Finding Roots of Multiplicity in a Polynomial

Solution 1:

The quoted passage shows how to get $X_1, X_2, \dots$ starting from a generic $f(x)$ polynomial.

Underlying idea is that $x=a$ is a root of multiplicity $m$ if $f(a)=f'(a)=\cdots=f^{(m-1)}(a)=0$.

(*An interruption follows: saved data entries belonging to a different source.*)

import Summits.CriticalPhenomena.CardyFormulaZ2.Theorems.CardyIKTransportIKMixedBoxCrossingTransportMonoDefs

/-!
# Stub `stub_arcsIsoGeHon_of` (line `defect-closure-exploration`, reshape v5, crux `IKMixedBoxCrossing`,
# stmt-CriticalPhenomena-5911)

Support file (`--supports stmt-CriticalPhenomena-5911`):
`CylExchange → SlabDeterminacy → LastFaceMono → ArcsIsoGeHon`.

Induction on the number `k` of isotropic face columns at a fixed width `m + 1`.  The face types of a slab of `w`
face columns whose first `k` face columns are isotropic and the others honeycomb are `fun j => decide (j.val < k)`
(all honeycomb for `k = 0`, all isotropic for `k = w`).  For `k ≤ m`,
`Fin.snoc (fun j : Fin m => decide (j.val < k)) false = fun j : Fin (m + 1) => decide (j.val < k)` on the nose, and
`Fin.snoc (fun j : Fin m => decide (j.val < k)) true` is `fun j : Fin (m + 1) => decide (j.val < k + 1)` precomposed
with the transposition of the face columns `k` and `m`.  Hence `LastFaceMono` (switch the LAST face column from
honeycomb to isotropic) followed by the landed permutation invariance `CylBunchStub.cylArcs_comp_perm` (fed with
`CylExchange` and `SlabDeterminacy`) shows that one more isotropic face column does not decrease `cylArcs`, and
chaining from `k = 0` to `k = m + 1` is `ArcsIsoGeHon` at width `m + 1`; width `0` is trivial (`Fin 0 → Bool` is a
subsingleton).  No new definitions.
-/

noncomputable section

namespace Summit.CriticalPhenomena.CardyFormulaZ2.Cruxes.IKMixedBoxCrossing.DefectClosureExploration

open scoped BigOperators Classical

namespace ArcsIsoGeHonStub

/-- Appending a honeycomb face column to "first `k` of `m` face columns isotropic" (`k ≤ m`) gives "first `k` of
`m + 1` face columns isotropic". -/
theorem snoc_firstIso_false {m k : ℕ} (hk : k ≤ m) :
    (Fin.snoc (fun j : Fin m => decide (j.val < k)) false : Fin (m + 1) → Bool) =
      fun j : Fin (m + 1) => decide (j.val < k) := by
  funext j
  induction j using Fin.lastCases with
  | last =>
    rw [Fin.snoc_last, Fin.val_last]
    exact (decide_eq_false (by omega)).symm
  | cast i => rw [Fin.snoc_castSucc, Fin.val_castSucc]

/-- Appending an isotropic face column to "first `k` of `m` face columns isotropic" (`k ≤ m`) gives "first `k + 1`
of `m + 1` face columns isotropic" with the face columns `k` and `m` exchanged. -/
theorem snoc_firstIso_true {m k : ℕ} (hk : k ≤ m) :
    (Fin.snoc (fun j : Fin m => decide (j.val < k)) true : Fin (m + 1) → Bool) =
      (fun j : Fin (m + 1) => decide (j.val < k + 1)) ∘ Equiv.swap (⟨k, by omega⟩ : Fin (m + 1)) (Fin.last m) := by
  funext j
  induction j using Fin.lastCases with
  | last =>
    rw [Fin.snoc_last, Function.comp_apply, Equiv.swap_apply_right]
    exact (decide_eq_true (by simp)).symm
  | cast i =>
    rw [Fin.snoc_castSucc, Function.comp_apply]
    by_cases hik : i.val = k
    · have h1 : i.castSucc = (⟨k, by omega⟩ : Fin (m + 1)) := Fin.ext (by simp [hik])
      rw [h1, Equiv.swap_apply_left, Fin.val_last, hik]
      exact decide_eq_decide.mpr (by omega)
    · have h1 : i.castSucc ≠ (⟨k, by omega⟩ : Fin (m + 1)) := fun h => hik (by simpa using Fin.ext_iff.mp h)
      have h2 : i.castSucc ≠ Fin.last m := fun h => by
        have h' := Fin.ext_iff.mp h
        simp only [Fin.val_castSucc, Fin.val_last] at h'
        omega
      rw [Equiv.swap_apply_of_ne_of_ne h1 h2, Fin.val_castSucc]
      exact decide_eq_decide.mpr (by omega)

/-- One more isotropic face column does not decrease the arcs probability: `LastFaceMono` on the last face column,
moved into place by the permutation invariance `CylBunchStub.cylArcs_comp_perm`. -/
theorem cylArcs_firstIso_step (hX : CylExchange) (hD : SlabDeterminacy) (hM : LastFaceMono) {m L : ℕ} [NeZero L]
    (hL : 3 ≤ L) (n k : ℕ) (hk : k ≤ m) :
    cylArcs (m + 1) L (fun j => decide (j.val < k)) n ≤ cylArcs (m + 1) L (fun j => decide (j.val < k + 1)) n := by
  have h := hM m L n hL (fun j : Fin m => decide (j.val < k))
  rw [snoc_firstIso_false hk, snoc_firstIso_true hk, CylBunchStub.cylArcs_comp_perm hX hD hL n] at h
  exact h

/-- The all-honeycomb arcs probability is at most the one with the first `k ≤ m + 1` face columns isotropic
(induction on `k`, steps `cylArcs_firstIso_step`). -/
theorem cylArcs_allHon_le_firstIso (hX : CylExchange) (hD : SlabDeterminacy) (hM : LastFaceMono) {m L : ℕ}
    [NeZero L] (hL : 3 ≤ L) (n k : ℕ) (hk : k ≤ m + 1) :
    cylArcs (m + 1) L (fun _ => false) n ≤ cylArcs (m + 1) L (fun j => decide (j.val < k)) n := by
  induction k with
  | zero =>
    exact le_of_eq <| congrArg (fun τ => cylArcs (m + 1) L τ n) <| funext fun j =>
      (decide_eq_false (Nat.not_lt_zero j.val)).symm
  | succ k ih => exact (ih (by omega)).trans (cylArcs_firstIso_step hX hD hM hL n k (by omega))

end ArcsIsoGeHonStub

open ArcsIsoGeHonStub in
/-- **STUB · `stub_arcsIsoGeHon_of`**: `CylExchange → SlabDeterminacy → LastFaceMono → ArcsIsoGeHon`.  Width `0`:
the two face-type functions `Fin 0 → Bool` coincide.  Width `m + 1`: `cylArcs_allHon_le_firstIso` at `k = m + 1`,
where "first `m + 1` of `m + 1` face columns isotropic" is the all-isotropic slab. -/
theorem stub_arcsIsoGeHon_of : CylExchange → SlabDeterminacy → LastFaceMono → ArcsIsoGeHon := by
  intro hX hD hM w L n _ hL
  cases w with
  | zero => exact le_of_eq <| congrArg (fun τ => cylArcs 0 L τ n) <| funext fun j => j.elim0
  | succ m =>
    calc cylArcs (m + 1) L (fun _ => false) n
        ≤ cylArcs (m + 1) L (fun j => decide (j.val < m + 1)) n :=
          cylArcs_allHon_le_firstIso hX hD hM hL n (m + 1) le_rfl
      _ = cylArcs (m + 1) L (fun _ => true) n :=
          congrArg (fun τ => cylArcs (m + 1) L τ n) <| funext fun j => decide_eq_true j.isLt

end Summit.CriticalPhenomena.CardyFormulaZ2.Cruxes.IKMixedBoxCrossing.DefectClosureExploration

end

For a minimalistic step by step example (as asked), let:

$$ f(x)=x^3-5 x^2+8x-4 $$

Find all the greatest common measure of $f(x)\text{ and }f'(x)=F_1(x)$

$$F_1(x) = \gcd(\,x^3-5 x^2+8x-4\,, \;3x^2-10 x+8\,) = x-2$$

$\text{,,}\qquad F_1(x)\text{ and } F_1'(x)=F_2(x),$

$$F_2(x)=\gcd(\,x-2,\, 1 \,) = 1$$

Lastly, the greatest common measure of $F_{m-1}(x)$ and $F'_{m-1}(x)=F_m(x)=1$

Therefore $m=2$ since $F_2(x)=1$.

Next, perform the divisions $f(x)\div F_1(x)=\phi_1(x)$

$$\phi_1(x)=f(x)\div F_1(x)=x^2-3x+2$$

$F_1(x)\div F_2(x)=\phi_2(x)$

$$\phi_2(x) = F_1(x)\div F_2(x) = x-2$$

And finally $\phi_1(x)\div\phi_2(x)=X_1$

$$X_1 = \phi_1(x)\div\phi_2(x) = x-1$$

$F_{m-1}(x)=\phi_m(x)=X_m$

$$X_2= \phi_2(x)=x-2$$

Then, since it was established earlier that $m=2\,$:

$$f(x)=X_1\,X_2^2=(x-1)(x-2)^2$$